> [TASK PROMPT]:
For this exercise, return exactly the lines of the material below that begin at the one with "have h0 : (Pi.single" and stop after the one with "-- a proper".

INPUT DATA below:

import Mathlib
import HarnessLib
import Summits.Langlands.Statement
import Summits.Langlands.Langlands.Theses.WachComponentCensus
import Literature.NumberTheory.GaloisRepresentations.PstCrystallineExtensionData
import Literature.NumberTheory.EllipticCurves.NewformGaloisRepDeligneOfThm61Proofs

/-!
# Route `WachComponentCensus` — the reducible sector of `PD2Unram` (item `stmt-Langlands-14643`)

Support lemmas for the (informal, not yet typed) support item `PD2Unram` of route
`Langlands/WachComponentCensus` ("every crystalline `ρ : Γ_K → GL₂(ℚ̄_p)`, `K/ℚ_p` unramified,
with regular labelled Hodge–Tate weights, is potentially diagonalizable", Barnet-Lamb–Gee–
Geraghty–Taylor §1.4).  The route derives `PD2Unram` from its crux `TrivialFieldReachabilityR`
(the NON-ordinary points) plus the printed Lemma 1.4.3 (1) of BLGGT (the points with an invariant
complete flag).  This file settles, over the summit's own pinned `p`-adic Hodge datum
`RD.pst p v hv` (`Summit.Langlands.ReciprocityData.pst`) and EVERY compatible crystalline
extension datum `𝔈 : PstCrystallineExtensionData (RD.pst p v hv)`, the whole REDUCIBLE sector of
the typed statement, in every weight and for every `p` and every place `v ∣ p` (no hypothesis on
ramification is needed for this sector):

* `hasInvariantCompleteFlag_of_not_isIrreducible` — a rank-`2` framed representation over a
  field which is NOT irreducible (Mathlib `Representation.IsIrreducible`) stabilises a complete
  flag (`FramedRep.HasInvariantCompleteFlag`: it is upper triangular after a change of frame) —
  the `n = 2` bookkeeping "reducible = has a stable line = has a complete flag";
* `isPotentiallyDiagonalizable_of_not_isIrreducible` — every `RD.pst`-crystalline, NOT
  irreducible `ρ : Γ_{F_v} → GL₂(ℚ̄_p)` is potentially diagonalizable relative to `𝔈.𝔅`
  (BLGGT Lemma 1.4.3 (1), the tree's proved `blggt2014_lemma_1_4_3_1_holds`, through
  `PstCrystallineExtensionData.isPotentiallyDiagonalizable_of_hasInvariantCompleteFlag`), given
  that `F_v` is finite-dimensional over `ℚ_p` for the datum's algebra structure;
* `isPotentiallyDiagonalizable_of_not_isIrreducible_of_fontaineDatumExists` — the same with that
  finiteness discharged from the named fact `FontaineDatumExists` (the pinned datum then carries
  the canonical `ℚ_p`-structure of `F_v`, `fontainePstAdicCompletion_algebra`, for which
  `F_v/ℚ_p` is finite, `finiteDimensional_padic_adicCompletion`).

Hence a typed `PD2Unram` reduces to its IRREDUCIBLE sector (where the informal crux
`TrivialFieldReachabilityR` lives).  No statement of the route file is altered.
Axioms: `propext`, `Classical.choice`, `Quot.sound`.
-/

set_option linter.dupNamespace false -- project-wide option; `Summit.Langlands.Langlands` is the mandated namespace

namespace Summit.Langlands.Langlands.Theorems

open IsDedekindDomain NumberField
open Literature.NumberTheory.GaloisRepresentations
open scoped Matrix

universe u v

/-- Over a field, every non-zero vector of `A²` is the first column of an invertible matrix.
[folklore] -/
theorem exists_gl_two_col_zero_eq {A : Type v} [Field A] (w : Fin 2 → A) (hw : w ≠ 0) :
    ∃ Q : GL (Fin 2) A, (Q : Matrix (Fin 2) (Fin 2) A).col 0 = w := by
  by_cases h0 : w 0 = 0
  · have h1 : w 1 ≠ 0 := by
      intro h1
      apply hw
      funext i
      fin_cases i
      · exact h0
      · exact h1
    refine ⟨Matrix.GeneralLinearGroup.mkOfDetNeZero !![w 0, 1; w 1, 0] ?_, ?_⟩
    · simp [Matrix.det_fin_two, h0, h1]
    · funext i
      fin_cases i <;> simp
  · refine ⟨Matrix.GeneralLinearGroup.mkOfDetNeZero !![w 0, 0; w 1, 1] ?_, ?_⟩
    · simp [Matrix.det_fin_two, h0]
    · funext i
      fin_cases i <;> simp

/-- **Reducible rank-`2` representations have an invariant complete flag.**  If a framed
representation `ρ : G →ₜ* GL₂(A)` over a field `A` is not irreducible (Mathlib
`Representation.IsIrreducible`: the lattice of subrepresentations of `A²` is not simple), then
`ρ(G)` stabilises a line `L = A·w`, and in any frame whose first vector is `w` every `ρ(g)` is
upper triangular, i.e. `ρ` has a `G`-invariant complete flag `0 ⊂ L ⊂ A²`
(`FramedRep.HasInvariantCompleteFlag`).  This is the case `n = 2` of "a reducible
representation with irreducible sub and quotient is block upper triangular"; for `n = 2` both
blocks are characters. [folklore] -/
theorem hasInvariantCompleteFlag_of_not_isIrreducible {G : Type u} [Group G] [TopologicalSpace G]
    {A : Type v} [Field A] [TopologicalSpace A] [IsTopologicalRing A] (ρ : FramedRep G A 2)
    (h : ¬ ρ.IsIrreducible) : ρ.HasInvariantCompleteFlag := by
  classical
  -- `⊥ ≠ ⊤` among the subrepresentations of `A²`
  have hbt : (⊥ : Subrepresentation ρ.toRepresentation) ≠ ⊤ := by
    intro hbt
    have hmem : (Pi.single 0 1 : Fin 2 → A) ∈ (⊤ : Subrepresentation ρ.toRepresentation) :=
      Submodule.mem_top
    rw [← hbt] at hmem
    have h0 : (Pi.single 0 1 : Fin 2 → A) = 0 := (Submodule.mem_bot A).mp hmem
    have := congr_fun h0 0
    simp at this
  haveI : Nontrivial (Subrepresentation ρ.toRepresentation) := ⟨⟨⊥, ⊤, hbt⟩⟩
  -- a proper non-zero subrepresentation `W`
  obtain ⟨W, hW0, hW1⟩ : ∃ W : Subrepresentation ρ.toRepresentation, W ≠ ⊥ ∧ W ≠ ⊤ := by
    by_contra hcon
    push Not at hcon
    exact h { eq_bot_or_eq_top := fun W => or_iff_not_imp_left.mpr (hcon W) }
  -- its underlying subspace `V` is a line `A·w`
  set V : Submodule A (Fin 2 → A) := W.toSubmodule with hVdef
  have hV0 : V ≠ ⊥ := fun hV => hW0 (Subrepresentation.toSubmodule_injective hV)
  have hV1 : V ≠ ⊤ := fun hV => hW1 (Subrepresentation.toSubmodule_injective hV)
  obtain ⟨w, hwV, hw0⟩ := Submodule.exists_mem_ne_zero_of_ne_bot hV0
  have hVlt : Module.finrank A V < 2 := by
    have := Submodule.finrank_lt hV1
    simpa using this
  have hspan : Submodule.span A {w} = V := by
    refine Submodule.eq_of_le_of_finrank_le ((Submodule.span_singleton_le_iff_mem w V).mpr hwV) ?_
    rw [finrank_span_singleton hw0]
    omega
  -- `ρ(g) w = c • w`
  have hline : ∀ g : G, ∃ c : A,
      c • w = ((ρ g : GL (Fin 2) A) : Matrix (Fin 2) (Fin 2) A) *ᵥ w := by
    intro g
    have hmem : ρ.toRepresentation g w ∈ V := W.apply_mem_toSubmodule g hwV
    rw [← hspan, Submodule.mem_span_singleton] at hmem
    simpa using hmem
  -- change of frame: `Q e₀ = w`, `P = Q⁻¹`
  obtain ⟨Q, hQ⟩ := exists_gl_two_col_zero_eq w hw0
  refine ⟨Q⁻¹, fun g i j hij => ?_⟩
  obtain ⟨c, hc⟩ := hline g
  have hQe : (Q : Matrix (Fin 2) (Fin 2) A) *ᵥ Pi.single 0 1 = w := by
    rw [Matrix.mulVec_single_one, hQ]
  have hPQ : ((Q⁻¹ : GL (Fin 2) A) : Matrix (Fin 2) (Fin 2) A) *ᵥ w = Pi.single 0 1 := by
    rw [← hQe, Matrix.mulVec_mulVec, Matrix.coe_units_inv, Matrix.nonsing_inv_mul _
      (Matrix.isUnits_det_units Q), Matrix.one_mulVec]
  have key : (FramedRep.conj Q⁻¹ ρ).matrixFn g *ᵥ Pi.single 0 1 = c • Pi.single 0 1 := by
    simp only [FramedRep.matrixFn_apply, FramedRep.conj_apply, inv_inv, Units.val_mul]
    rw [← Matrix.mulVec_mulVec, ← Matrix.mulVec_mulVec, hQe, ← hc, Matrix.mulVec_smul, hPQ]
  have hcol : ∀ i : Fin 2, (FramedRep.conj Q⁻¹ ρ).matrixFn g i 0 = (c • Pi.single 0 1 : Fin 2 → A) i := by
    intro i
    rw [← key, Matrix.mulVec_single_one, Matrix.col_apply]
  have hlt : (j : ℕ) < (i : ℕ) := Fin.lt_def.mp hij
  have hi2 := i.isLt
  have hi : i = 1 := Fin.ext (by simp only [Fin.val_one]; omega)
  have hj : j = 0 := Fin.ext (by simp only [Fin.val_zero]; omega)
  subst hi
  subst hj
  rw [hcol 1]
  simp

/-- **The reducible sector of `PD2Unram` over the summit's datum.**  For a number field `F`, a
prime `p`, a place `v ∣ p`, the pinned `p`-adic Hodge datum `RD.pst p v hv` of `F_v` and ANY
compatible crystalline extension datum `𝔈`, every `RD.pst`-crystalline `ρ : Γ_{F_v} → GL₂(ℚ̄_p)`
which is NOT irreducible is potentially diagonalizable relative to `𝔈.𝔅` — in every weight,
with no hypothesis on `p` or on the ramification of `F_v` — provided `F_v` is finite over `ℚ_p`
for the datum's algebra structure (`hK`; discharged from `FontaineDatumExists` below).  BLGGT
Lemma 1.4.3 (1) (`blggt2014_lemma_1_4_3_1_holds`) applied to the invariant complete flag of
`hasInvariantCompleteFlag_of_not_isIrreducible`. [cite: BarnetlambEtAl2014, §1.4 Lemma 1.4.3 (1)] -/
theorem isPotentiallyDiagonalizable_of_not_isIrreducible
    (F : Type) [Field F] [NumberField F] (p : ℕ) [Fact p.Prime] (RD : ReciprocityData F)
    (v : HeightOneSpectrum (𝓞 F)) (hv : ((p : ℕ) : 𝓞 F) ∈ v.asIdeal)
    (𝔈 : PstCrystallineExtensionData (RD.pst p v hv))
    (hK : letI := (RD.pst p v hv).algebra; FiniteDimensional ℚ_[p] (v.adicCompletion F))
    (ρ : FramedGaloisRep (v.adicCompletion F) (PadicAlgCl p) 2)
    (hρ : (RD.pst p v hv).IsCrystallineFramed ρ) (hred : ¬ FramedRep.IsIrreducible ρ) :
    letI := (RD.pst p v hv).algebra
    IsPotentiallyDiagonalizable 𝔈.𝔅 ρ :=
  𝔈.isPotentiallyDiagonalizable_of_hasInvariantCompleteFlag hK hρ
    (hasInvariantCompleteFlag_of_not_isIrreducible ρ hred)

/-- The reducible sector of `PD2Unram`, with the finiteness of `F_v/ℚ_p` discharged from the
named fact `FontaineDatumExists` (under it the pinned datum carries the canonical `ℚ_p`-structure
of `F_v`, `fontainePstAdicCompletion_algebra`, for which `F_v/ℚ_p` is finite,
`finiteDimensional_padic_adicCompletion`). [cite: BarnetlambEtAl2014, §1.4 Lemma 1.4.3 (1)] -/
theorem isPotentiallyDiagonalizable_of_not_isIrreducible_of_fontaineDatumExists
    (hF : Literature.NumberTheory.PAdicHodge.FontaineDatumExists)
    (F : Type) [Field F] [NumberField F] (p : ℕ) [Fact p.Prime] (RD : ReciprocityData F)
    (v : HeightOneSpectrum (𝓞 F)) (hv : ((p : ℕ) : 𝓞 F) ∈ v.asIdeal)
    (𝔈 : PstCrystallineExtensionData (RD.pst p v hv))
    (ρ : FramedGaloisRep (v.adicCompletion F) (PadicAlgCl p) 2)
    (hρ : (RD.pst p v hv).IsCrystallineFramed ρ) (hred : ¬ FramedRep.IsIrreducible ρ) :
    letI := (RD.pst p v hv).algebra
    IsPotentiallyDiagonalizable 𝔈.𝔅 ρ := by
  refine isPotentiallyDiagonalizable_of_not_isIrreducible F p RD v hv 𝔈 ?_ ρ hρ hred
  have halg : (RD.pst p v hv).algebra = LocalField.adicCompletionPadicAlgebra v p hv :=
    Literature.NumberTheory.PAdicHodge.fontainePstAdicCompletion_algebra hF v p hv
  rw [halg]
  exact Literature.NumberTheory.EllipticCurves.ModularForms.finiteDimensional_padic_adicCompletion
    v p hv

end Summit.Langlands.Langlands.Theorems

End of INPUT DATA.

> [SOLUTION FOR THIS EXERCISE]:
    have h0 : (Pi.single 0 1 : Fin 2 → A) = 0 := (Submodule.mem_bot A).mp hmem
    have := congr_fun h0 0
    simp at this
  haveI : Nontrivial (Subrepresentation ρ.toRepresentation) := ⟨⟨⊥, ⊤, hbt⟩⟩
  -- a proper non-zero subrepresentation `W`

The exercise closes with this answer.